17 de diciembre de 2017

Los que creemos aprendemos a brillar con luz propia


“Surgió un hombre enviado por Dios, que se llamaba Juan: este venía como testigo, para dar testimonio de la luz, para que por él todos vinieran a la fe. No era él la luz, sino testigo de la luz”. (Juan 1,6-8.19-28).
 
Todo en la vida de Jesucristo es luz. El mismo es la luz, nada tiene sentido si no logramos ver con claridad. No podemos entender, tropezamos fácilmente, nos dejamos engañar, entorpece nuestra vida. No todo pensamiento moderno, es lo ético y moralmente bueno.  La luz verdadera comienza a existir desde que Dios hace parte de la vida de una persona, muchos en la actualidad se atreven a vivir sin luz, (agnosticismo).  

            En medio de la oscuridad y la desesperanza que muchas veces limita nuestros deseos, aparece una luz que establece nuestro eterno y definitivo horizonte. Una señal de esperanza abre las puertas a la transformación del mundo: “Aceptando el Evangelio, participamos en Cristo Jesús, de las mismas promesas que el pueblo de Israel”.  La noticia es alentadora, lo fue en aquella ocasión para una nación como Israel, lo es para un mundo actual tecnificado e industrializado, que ha perdido la brújula de su timón. Dios vuelve a insistir: no basta con reconocer que Dios es importante; es necesario levantar la mirada hacia la estrella, volver a las fuentes principales de la fe; es urgente hablarle a Dios de rodillas, tal como lo enseña el mismo evangelio:  “Y una vez en la casa, vieron al niño con María su Madre, cayeron de rodillas y le rindieron homenaje”. (Mateo 2,11).   No hay que dejarse vencer por el excentricismo actual, el subjetivismo moral, el relativismo, la modernidad de las ideas. La estrella de Belén sigue marcando el camino de la nueva humanidad: Los que creemos somos estrellas con luz permanente, aprendemos a brillar con luz propia. Gran enseñanza en el evangelio según san Juan: “Surgió un hombre enviado por Dios, que se llamaba Juan, este venía como testigo, para dar testimonio de la luz”. (Juan 1,6-7)

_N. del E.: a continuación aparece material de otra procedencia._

import Summits.CriticalPhenomena.PercolationContinuityZ3.Theorems.PercNearOneGluingNoHeavyQuantPushDown
import HarnessLib

/-!
# QUANT lane: Theorem A with FREE targets below the means, from the mean-tied Theorem A by stochastic lowering

builds on p205010 (kernel theorem, internal audit signed; external expert review pending)

Support file (`--supports stmt-CriticalPhenomena-4575`), QUANT lane seat prim-quant-arm-1 (gen 42); memo
`run/shared/lean/prim/quant/prim-quant-arm-1-g42/PHANTOM-ROWS-G42.md` §5.  Imports `…QuantPushDown` (arm-1 g42) only; no definitions,
no sorries, standard axioms.  The tree's Theorem A (prim-quant-arm-2 g38, `LawDec.twoLayer_lconv_of_half_le`, `…QuantTwoLayerHalf`)
is taken here as the HYPOTHESIS `hA` in its literal statement shape, so that this file elaborates independently of that module's
olean; the one-line instantiation `twoLayer_lconv_free … (twoLayer_lconv_of_half_le y) …` is left to the assembly file.

THE STATEMENT PROVED (`twoLayer_lconv_free_of_meanTied`).  `1/2 ≤ y < 1`, `u = y/(1−y)`; probability laws `ν₁, ν₂ ≥ 0` on `{0..M₁}`,
`{0..M₂}`; targets `0 < τᵢ ≤ mean νᵢ` with the two-layer rows `u·Σ_{h ≤ c} νᵢ h ≤ Σ_{τᵢ − c ≤ h} νᵢ h` (`2c < τᵢ`).  Then for every `k`
with `2k < τ₁ + τ₂`:  `u·Σ_{h ≤ k} lconv ν₁ ν₂ h ≤ Σ_{τ₁+τ₂−k ≤ h} lconv ν₁ ν₂ h`.  PROOF: lower each factor onto `cᵢ = ⌈τᵢ⌉₊` with the
parameter of `pushDown_mean_park` (new mean `mᵢ = min(mean, cᵢ) ∈ [τᵢ, cᵢ]`); the lowered laws keep the rows at `τᵢ` (`pushDown_rows`),
which are exactly the mean-tied hypotheses at `mᵢ` in pair form (a pair `(j, j′)` with `j + j′ < mᵢ ≤ ⌈τᵢ⌉` has `j + j′ < τᵢ`, and
`{h ≥ τᵢ − j′} ⊆ {h ≥ j+1}`); the mean-tied theorem gives the pair `(⌈τ₁+τ₂−k⌉₊ − 1, k)` of the lowered convolution (`⌈·⌉ − 1 + k <
τ₁+τ₂ ≤ m₁+m₂`), i.e. its row `k` at threshold `τ₁+τ₂−k`; and lowering a factor only raises low masses and lowers high masses of `lconv`
(`lconv_low_mono_of_cdf`, `lconv_high_anti_of_cdf`, `pushDown_cdf(_le)`), so the row transfers back to `(ν₁, ν₂)`.

[this work]; Theorem A: prim-quant-arm-2 g38.  The rows served belong to the gluing programme of [cite: KozmaNitzan2024, Conjecture 3 (p. 15)].
-/

noncomputable section

namespace Summit.CriticalPhenomena.PercolationContinuityZ3.Theorems

namespace Quant

open Finset

namespace LawDec

/-- `lconv` is symmetric (as in `…QuantGatedConvSplit`). [this work] -/
private theorem ft_lconv_comm (M₁ M₂ : ℕ) (μ₁ μ₂ : ℕ → ℝ) : lconv M₁ M₂ μ₁ μ₂ = lconv M₂ M₁ μ₂ μ₁ := by
  funext h
  simp only [lconv]
  rw [Finset.sum_comm]
  refine Finset.sum_congr rfl fun k _ => Finset.sum_congr rfl fun i _ => ?_
  by_cases hik : i + k = h
  · rw [if_pos hik, if_pos (by omega), mul_comm]
  · rw [if_neg hik, if_neg (by omega)]

/-- the mean of a probability law on `{0..M}` is at most `M`. [this work] -/
private theorem ft_mean_le_top (M : ℕ) (μ : ℕ → ℝ) (hμ : ∀ h, 0 ≤ μ h) (hμ1 : ∑ h ∈ Finset.range (M + 1), μ h = 1) :
    ∑ h ∈ Finset.range (M + 1), (h : ℝ) * μ h ≤ M := by
  calc ∑ h ∈ Finset.range (M + 1), (h : ℝ) * μ h ≤ ∑ h ∈ Finset.range (M + 1), (M : ℝ) * μ h := by
        refine Finset.sum_le_sum fun h hh => ?_
        rw [Finset.mem_range] at hh
        have : (h : ℝ) ≤ M := by exact_mod_cast Nat.lt_succ_iff.mp hh
        exact mul_le_mul_of_nonneg_right this (hμ h)
    _ = M := by rw [← Finset.mul_sum, hμ1, mul_one]

/-- an indicator sum `Σ_{h ≤ M} [h ≤ j] ν h` equals `Σ_{h ≤ j} ν h` when `j ≤ M`. [this work] -/
private theorem ft_sum_le_ind (M j : ℕ) (ν : ℕ → ℝ) (hjM : j ≤ M) :
    ∑ h ∈ Finset.range (M + 1), (if h ≤ j then ν h else 0) = ∑ h ∈ Finset.range (j + 1), ν h := by
  rw [← Finset.sum_filter]
  have hf : Finset.filter (fun h => h ≤ j) (Finset.range (M + 1)) = Finset.range (j + 1) := by
    ext h; simp only [Finset.mem_filter, Finset.mem_range]; omega
  rw [hf]

/-- **rows at `τ ≥ 0` are the mean-tied pair-form hypotheses at any mean `m ≤ ⌈τ⌉₊`** (for a nonnegative `ν` on `{0..M}` with
`⌈τ⌉₊ ≤ M`). [this work] -/
theorem pairForm_of_rows {y τ m : ℝ} {M : ℕ} {ν : ℕ → ℝ} (hy1 : y < 1) (hν : ∀ h, 0 ≤ ν h)
    (hmc : m ≤ (⌈τ⌉₊ : ℝ)) (hτ0 : 0 ≤ τ) (hcM : ⌈τ⌉₊ ≤ M)
    (hrows : ∀ c : ℕ, 2 * (c : ℝ) < τ →
      y / (1 - y) * ∑ h ∈ Finset.range (c + 1), ν h ≤ ∑ h ∈ Finset.range (M + 1), (if τ - c ≤ (h : ℝ) then ν h else 0))
    (j j' : ℕ) (hjj : j' ≤ j) (hjm : (j : ℝ) + j' < 1 * m) :
    y * ∑ h ∈ Finset.range (M + 1), (if h ≤ j' then gate ν 1 h else 0)
      ≤ (1 - y) * ∑ h ∈ Finset.range (M + 1), (if j + 1 ≤ h then gate ν 1 h else 0) := by
  have h1y : 0 < 1 - y := by linarith
  rw [one_mul] at hjm
  -- `j + j' < τ`: `j + j' < m ≤ ⌈τ⌉₊ < τ + 1` and integrality
  have hceil : (⌈τ⌉₊ : ℝ) < τ + 1 := Nat.ceil_lt_add_one hτ0
  have hjjτ : (j : ℝ) + j' < τ := by
    have h1 : j + j' < ⌈τ⌉₊ := by exact_mod_cast (lt_of_lt_of_le hjm hmc)
    have h2 : ((j + j' + 1 : ℕ) : ℝ) ≤ ⌈τ⌉₊ := by exact_mod_cast h1
    push_cast at h2
    linarith
  have hjr : (0 : ℝ) ≤ j := Nat.cast_nonneg j
  have hj'r : (j' : ℝ) ≤ j := by exact_mod_cast hjj
  have hc : 2 * (j' : ℝ) < τ := by linarith
  have hj'M : j' ≤ M := by
    have : (j' : ℝ) < ⌈τ⌉₊ := by linarith
    have : j' < ⌈τ⌉₊ := by exact_mod_cast this
    omega
  have hrow := hrows j' hc
  rw [gate_one, ft_sum_le_ind M j' ν hj'M]
  -- `{τ − j' ≤ h} ⊆ {j + 1 ≤ h}`
  have hmono : ∑ h ∈ Finset.range (M + 1), (if τ - j' ≤ (h : ℝ) then ν h else 0)
      ≤ ∑ h ∈ Finset.range (M + 1), (if j + 1 ≤ h then ν h else 0) := by
    refine Finset.sum_le_sum fun h _ => ?_
    by_cases ht : τ - j' ≤ (h : ℝ)
    · have hjh : j + 1 ≤ h := by
        have : (j : ℝ) < h := by linarith
        exact_mod_cast this
      rw [if_pos ht, if_pos hjh]
    · rw [if_neg ht]
      split_ifs
      · exact hν h
      · exact le_rfl
  have key : y / (1 - y) * ∑ h ∈ Finset.range (j' + 1), ν h ≤ ∑ h ∈ Finset.range (M + 1), (if j + 1 ≤ h then ν h else 0) :=
    hrow.trans hmono
  rw [div_mul_eq_mul_div, div_le_iff₀ h1y] at key
  linarith

/-- **THEOREM A WITH FREE TARGETS BELOW THE MEANS, from the mean-tied Theorem A `hA`** (the literal statement shape of
`LawDec.twoLayer_lconv_of_half_le`, prim-quant-arm-2 g38).  See the file header. [this work] -/
theorem twoLayer_lconv_free_of_meanTied {y : ℝ} (hy : 1 / 2 ≤ y) (hy1 : y < 1)
    (hA : ∀ (M₁ M₂ : ℕ) (μ₁ μ₂ : ℕ → ℝ),
      (∀ h, 0 ≤ μ₁ h) → (∑ h ∈ Finset.range (M₁ + 1), μ₁ h = 1) →
      (∀ h, 0 ≤ μ₂ h) → (∑ h ∈ Finset.range (M₂ + 1), μ₂ h = 1) →
      (∀ j j' : ℕ, j' ≤ j → (j : ℝ) + j' < 1 * ∑ h ∈ Finset.range (M₁ + 1), (h : ℝ) * μ₁ h →
        y * ∑ h ∈ Finset.range (M₁ + 1), (if h ≤ j' then gate μ₁ 1 h else 0)
          ≤ (1 - y) * ∑ h ∈ Finset.range (M₁ + 1), (if j + 1 ≤ h then gate μ₁ 1 h else 0)) →
      (∀ j j' : ℕ, j' ≤ j → (j : ℝ) + j' < 1 * ∑ h ∈ Finset.range (M₂ + 1), (h : ℝ) * μ₂ h →
        y * ∑ h ∈ Finset.range (M₂ + 1), (if h ≤ j' then gate μ₂ 1 h else 0)
          ≤ (1 - y) * ∑ h ∈ Finset.range (M₂ + 1), (if j + 1 ≤ h then gate μ₂ 1 h else 0)) →
      ∀ i i' : ℕ, i' ≤ i →
        (i : ℝ) + i' < 1 * ((∑ h ∈ Finset.range (M₁ + 1), (h : ℝ) * μ₁ h) + ∑ h ∈ Finset.range (M₂ + 1), (h : ℝ) * μ₂ h) →
        y * ∑ h ∈ Finset.range (M₁ + M₂ + 1), (if h ≤ i' then gate (lconv M₁ M₂ μ₁ μ₂) 1 h else 0)
          ≤ (1 - y) * ∑ h ∈ Finset.range (M₁ + M₂ + 1), (if i + 1 ≤ h then gate (lconv M₁ M₂ μ₁ μ₂) 1 h else 0))
    {M₁ M₂ : ℕ} {ν₁ ν₂ : ℕ → ℝ} {τ₁ τ₂ : ℝ}
    (h10 : ∀ h, 0 ≤ ν₁ h) (h11 : ∑ h ∈ Finset.range (M₁ + 1), ν₁ h = 1)
    (h20 : ∀ h, 0 ≤ ν₂ h) (h21 : ∑ h ∈ Finset.range (M₂ + 1), ν₂ h = 1)
    (hτ1 : 0 < τ₁) (hτ1m : τ₁ ≤ ∑ h ∈ Finset.range (M₁ + 1), (h : ℝ) * ν₁ h)
    (hτ2 : 0 < τ₂) (hτ2m : τ₂ ≤ ∑ h ∈ Finset.range (M₂ + 1), (h : ℝ) * ν₂ h)
    (hrows1 : ∀ c : ℕ, 2 * (c : ℝ) < τ₁ →
      y / (1 - y) * ∑ h ∈ Finset.range (c + 1), ν₁ h ≤ ∑ h ∈ Finset.range (M₁ + 1), (if τ₁ - c ≤ (h : ℝ) then ν₁ h else 0))
    (hrows2 : ∀ c : ℕ, 2 * (c : ℝ) < τ₂ →
      y / (1 - y) * ∑ h ∈ Finset.range (c + 1), ν₂ h ≤ ∑ h ∈ Finset.range (M₂ + 1), (if τ₂ - c ≤ (h : ℝ) then ν₂ h else 0))
    (k : ℕ) (h2k : 2 * (k : ℝ) < τ₁ + τ₂) :
    y / (1 - y) * ∑ h ∈ Finset.range (k + 1), lconv M₁ M₂ ν₁ ν₂ h
      ≤ ∑ h ∈ Finset.range (M₁ + M₂ + 1), (if τ₁ + τ₂ - k ≤ (h : ℝ) then lconv M₁ M₂ ν₁ ν₂ h else 0) := by
  have hy0 : 0 < y := by linarith
  have h1y : 0 < 1 - y := by linarith
  have hu0 : 0 ≤ y / (1 - y) := (div_pos hy0 h1y).le
  set T₁ : ℝ := ∑ h ∈ Finset.range (M₁ + 1), (h : ℝ) * ν₁ h with hT₁
  set T₂ : ℝ := ∑ h ∈ Finset.range (M₂ + 1), (h : ℝ) * ν₂ h with hT₂
  -- the cells `cᵢ = ⌈τᵢ⌉₊ ≤ Mᵢ`
  set c₁ : ℕ := ⌈τ₁⌉₊ with hc₁
  set c₂ : ℕ := ⌈τ₂⌉₊ with hc₂
  have hT1M : T₁ ≤ M₁ := ft_mean_le_top M₁ ν₁ h10 h11
  have hT2M : T₂ ≤ M₂ := ft_mean_le_top M₂ ν₂ h20 h21
  have hc1M : c₁ ≤ M₁ := Nat.ceil_le.mpr (hτ1m.trans hT1M)
  have hc2M : c₂ ≤ M₂ := Nat.ceil_le.mpr (hτ2m.trans hT2M)
  have hτc1 : τ₁ ≤ (c₁ : ℝ) := Nat.le_ceil τ₁
  have hτc2 : τ₂ ≤ (c₂ : ℝ) := Nat.le_ceil τ₂
  -- the lowered laws
  obtain ⟨θ₁, hθ10, hθ11, hm1⟩ := pushDown_mean_park (c := c₁) h10 h11 hc1M
  obtain ⟨θ₂, hθ20, hθ21, hm2⟩ := pushDown_mean_park (c := c₂) h20 h21 hc2M
  set μ₁ : ℕ → ℝ := pushDown ν₁ M₁ c₁ θ₁ with hμ₁
  set μ₂ : ℕ → ℝ := pushDown ν₂ M₂ c₂ θ₂ with hμ₂
  have g10 : ∀ h, 0 ≤ μ₁ h := fun h => pushDown_nonneg h10 hθ10 hθ11 h
  have g20 : ∀ h, 0 ≤ μ₂ h := fun h => pushDown_nonneg h20 hθ20 hθ21 h
  have g11 : ∑ h ∈ Finset.range (M₁ + 1), μ₁ h = 1 := by rw [hμ₁, pushDown_sum θ₁ hc1M, h11]
  have g21 : ∑ h ∈ Finset.range (M₂ + 1), μ₂ h = 1 := by rw [hμ₂, pushDown_sum θ₂ hc2M, h21]
  -- their means `mᵢ = min(Tᵢ, cᵢ) ∈ [τᵢ, cᵢ]`
  have hm1' : ∑ h ∈ Finset.range (M₁ + 1), (h : ℝ) * μ₁ h = min T₁ (c₁ : ℝ) := hm1
  have hm2' : ∑ h ∈ Finset.range (M₂ + 1), (h : ℝ) * μ₂ h = min T₂ (c₂ : ℝ) := hm2
  have hτm1 : τ₁ ≤ min T₁ (c₁ : ℝ) := le_min hτ1m hτc1
  have hτm2 : τ₂ ≤ min T₂ (c₂ : ℝ) := le_min hτ2m hτc2
  -- rows of the lowered laws at `τᵢ`, in pair form at their means
  have grows1 := fun c hc => pushDown_rows (θ := θ₁) (u := y / (1 - y)) hc1M hτc1 hrows1 c hc
  have grows2 := fun c hc => pushDown_rows (θ := θ₂) (u := y / (1 - y)) hc2M hτc2 hrows2 c hc
  have hB1 : ∀ j j' : ℕ, j' ≤ j → (j : ℝ) + j' < 1 * ∑ h ∈ Finset.range (M₁ + 1), (h : ℝ) * μ₁ h →
      y * ∑ h ∈ Finset.range (M₁ + 1), (if h ≤ j' then gate μ₁ 1 h else 0)
        ≤ (1 - y) * ∑ h ∈ Finset.range (M₁ + 1), (if j + 1 ≤ h then gate μ₁ 1 h else 0) := by
    intro j j' hjj hjm
    rw [hm1'] at hjm
    exact pairForm_of_rows hy1 g10 (min_le_right _ _) hτ1.le hc1M grows1 j j' hjj hjm
  have hB2 : ∀ j j' : ℕ, j' ≤ j → (j : ℝ) + j' < 1 * ∑ h ∈ Finset.range (M₂ + 1), (h : ℝ) * μ₂ h →
      y * ∑ h ∈ Finset.range (M₂ + 1), (if h ≤ j' then gate μ₂ 1 h else 0)
        ≤ (1 - y) * ∑ h ∈ Finset.range (M₂ + 1), (if j + 1 ≤ h then gate μ₂ 1 h else 0) := by
    intro j j' hjj hjm
    rw [hm2'] at hjm
    exact pairForm_of_rows hy1 g20 (min_le_right _ _) hτ2.le hc2M grows2 j j' hjj hjm
  -- the pair `(⌈τ₁+τ₂−k⌉₊ − 1, k)` of the lowered convolution
  have hkr : (0 : ℝ) ≤ k := Nat.cast_nonneg k
  have htk : (k : ℝ) < τ₁ + τ₂ - k := by linarith
  have htk0 : 0 ≤ τ₁ + τ₂ - k := by linarith
  set n : ℕ := ⌈τ₁ + τ₂ - k⌉₊ with hn
  have hn1 : 1 ≤ n := Nat.one_le_iff_ne_zero.mpr (Nat.pos_iff_ne_zero.mp (Nat.ceil_pos.mpr (by linarith)))
  have hkn : k < n := Nat.lt_ceil.mpr htk
  have hnlt : (n : ℝ) < τ₁ + τ₂ - k + 1 := Nat.ceil_lt_add_one htk0
  have hii : k ≤ n - 1 := by omega
  have hdeep : ((n - 1 : ℕ) : ℝ) + k
      < 1 * ((∑ h ∈ Finset.range (M₁ + 1), (h : ℝ) * μ₁ h) + ∑ h ∈ Finset.range (M₂ + 1), (h : ℝ) * μ₂ h) := by
    rw [hm1', hm2', one_mul]
    have e : ((n - 1 : ℕ) : ℝ) = (n : ℝ) - 1 := by
      rw [Nat.cast_sub hn1, Nat.cast_one]
    rw [e]
    linarith
  have hpair := hA M₁ M₂ μ₁ μ₂ g10 g11 g20 g21 hB1 hB2 (n - 1) k hii hdeep
  rw [gate_one] at hpair
  have en : n - 1 + 1 = n := by omega
  simp only [en] at hpair
  -- convert the pair to the row form for the lowered convolution
  have hkM : k ≤ M₁ + M₂ := by
    have : (k : ℝ) ≤ (M₁ : ℝ) + M₂ := by
      have hmin1 : min T₁ (c₁ : ℝ) ≤ M₁ := (min_le_left _ _).trans hT1M
      have hmin2 : min T₂ (c₂ : ℝ) ≤ M₂ := (min_le_left _ _).trans hT2M
      linarith
    exact_mod_cast this
  rw [ft_sum_le_ind (M₁ + M₂) k _ hkM] at hpair
  have eind : ∀ f : ℕ → ℝ, ∑ h ∈ Finset.range (M₁ + M₂ + 1), (if n ≤ h then f h else 0)
      = ∑ h ∈ Finset.range (M₁ + M₂ + 1), (if τ₁ + τ₂ - k ≤ (h : ℝ) then f h else 0) := by
    intro f
    refine Finset.sum_congr rfl fun h _ => ?_
    have : (n ≤ h) ↔ (τ₁ + τ₂ - k ≤ (h : ℝ)) := by rw [hn]; exact Nat.ceil_le
    simp only [this]
  rw [eind] at hpair
  have hrowL : y / (1 - y) * ∑ h ∈ Finset.range (k + 1), lconv M₁ M₂ μ₁ μ₂ h
      ≤ ∑ h ∈ Finset.range (M₁ + M₂ + 1), (if τ₁ + τ₂ - k ≤ (h : ℝ) then lconv M₁ M₂ μ₁ μ₂ h else 0) := by
    rw [div_mul_eq_mul_div, div_le_iff₀ h1y]
    linarith
  -- transfer back: low masses up, high masses down under lowering (first factor, then second via symmetry)
  have hcdf1 := fun x => pushDown_cdf_le (θ := θ₁) h10 hθ10 hc1M x
  have hcdf2 := fun x => pushDown_cdf_le (θ := θ₂) h20 hθ20 hc2M x
  have hcdf1r := fun x => pushDown_cdf (θ := θ₁) h10 hθ10 hc1M x
  have hcdf2r := fun x => pushDown_cdf (θ := θ₂) h20 hθ20 hc2M x
  have hmass1 : ∑ a ∈ Finset.range (M₁ + 1), μ₁ a = ∑ a ∈ Finset.range (M₁ + 1), ν₁ a := by rw [g11, h11]
  have hmass2 : ∑ a ∈ Finset.range (M₂ + 1), μ₂ a = ∑ a ∈ Finset.range (M₂ + 1), ν₂ a := by rw [g21, h21]
  -- low side
  have low1 : ∑ h ∈ Finset.range (M₁ + M₂ + 1), (if h ≤ k then lconv M₁ M₂ ν₁ ν₂ h else 0)
      ≤ ∑ h ∈ Finset.range (M₁ + M₂ + 1), (if h ≤ k then lconv M₁ M₂ μ₁ ν₂ h else 0) :=
    lconv_low_mono_of_cdf h20 hcdf1 k
  have low2 : ∑ h ∈ Finset.range (M₁ + M₂ + 1), (if h ≤ k then lconv M₁ M₂ μ₁ ν₂ h else 0)
      ≤ ∑ h ∈ Finset.range (M₁ + M₂ + 1), (if h ≤ k then lconv M₁ M₂ μ₁ μ₂ h else 0) := by
    rw [ft_lconv_comm M₁ M₂ μ₁ ν₂, ft_lconv_comm M₁ M₂ μ₁ μ₂, Nat.add_comm M₁ M₂]
    exact lconv_low_mono_of_cdf g10 hcdf2 k
  -- high side
  have high2 : ∑ h ∈ Finset.range (M₁ + M₂ + 1), (if τ₁ + τ₂ - k ≤ (h : ℝ) then lconv M₁ M₂ μ₁ μ₂ h else 0)
      ≤ ∑ h ∈ Finset.range (M₁ + M₂ + 1), (if τ₁ + τ₂ - k ≤ (h : ℝ) then lconv M₁ M₂ μ₁ ν₂ h else 0) := by
    rw [ft_lconv_comm M₁ M₂ μ₁ μ₂, ft_lconv_comm M₁ M₂ μ₁ ν₂, Nat.add_comm M₁ M₂]
    exact lconv_high_anti_of_cdf g10 hmass2 hcdf2r _
  have high1 : ∑ h ∈ Finset.range (M₁ + M₂ + 1), (if τ₁ + τ₂ - k ≤ (h : ℝ) then lconv M₁ M₂ μ₁ ν₂ h else 0)
      ≤ ∑ h ∈ Finset.range (M₁ + M₂ + 1), (if τ₁ + τ₂ - k ≤ (h : ℝ) then lconv M₁ M₂ ν₁ ν₂ h else 0) :=
    lconv_high_anti_of_cdf h20 hmass1 hcdf1r _
  -- assemble
  rw [← ft_sum_le_ind (M₁ + M₂) k _ hkM] at hrowL ⊢
  calc y / (1 - y) * ∑ h ∈ Finset.range (M₁ + M₂ + 1), (if h ≤ k then lconv M₁ M₂ ν₁ ν₂ h else 0)
      ≤ y / (1 - y) * ∑ h ∈ Finset.range (M₁ + M₂ + 1), (if h ≤ k then lconv M₁ M₂ μ₁ μ₂ h else 0) :=
        mul_le_mul_of_nonneg_left (low1.trans low2) hu0
    _ ≤ _ := hrowL
    _ ≤ _ := high2.trans high1

end LawDec

end Quant

end Summit.CriticalPhenomena.PercolationContinuityZ3.Theorems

            Sabemos que la luz disipa las tinieblas, entendemos que la oscuridad es la presencia desobediente del ser humano en la vida divina.  Cuando aumenta la oscuridad, aumenta la destrucción de las personas; cuando aumenta la luz, se abren nuevas alternativas de superación y entendimiento de la misma realidad que vivimos. “Juan bautista no era la luz, sino el testigo de la luz”.  El objetivo es que la luz disipe las tinieblas, esa es la gran consigna diaria; el problema nace, en ¿cómo lograrlo? Pues bien, la Palabra, luz de Dios, nos recomienda colocar la lámpara sobre el candelero, (Mateo 5,15); nadie es dueño de la Palabra, somos mensajeros de la Palabra, la Palabra debe ocupar un puesto privilegiado en nuestra personalidad, debe ser motivo de acto de conciencia, debe ser soporte ante la toma de decisiones, debe ser descanso, alivio y alimento para el alma.  Si se coloca donde debe estar, seguramente nuestra vida va a permanecer en la luz e iremos a tener los criterios suficientes para enfrentar las adversidades y las oscuridades que se presenten en el camino. Padre, Jairo Yate Ramírez.  Arquidiócesis de Ibagué.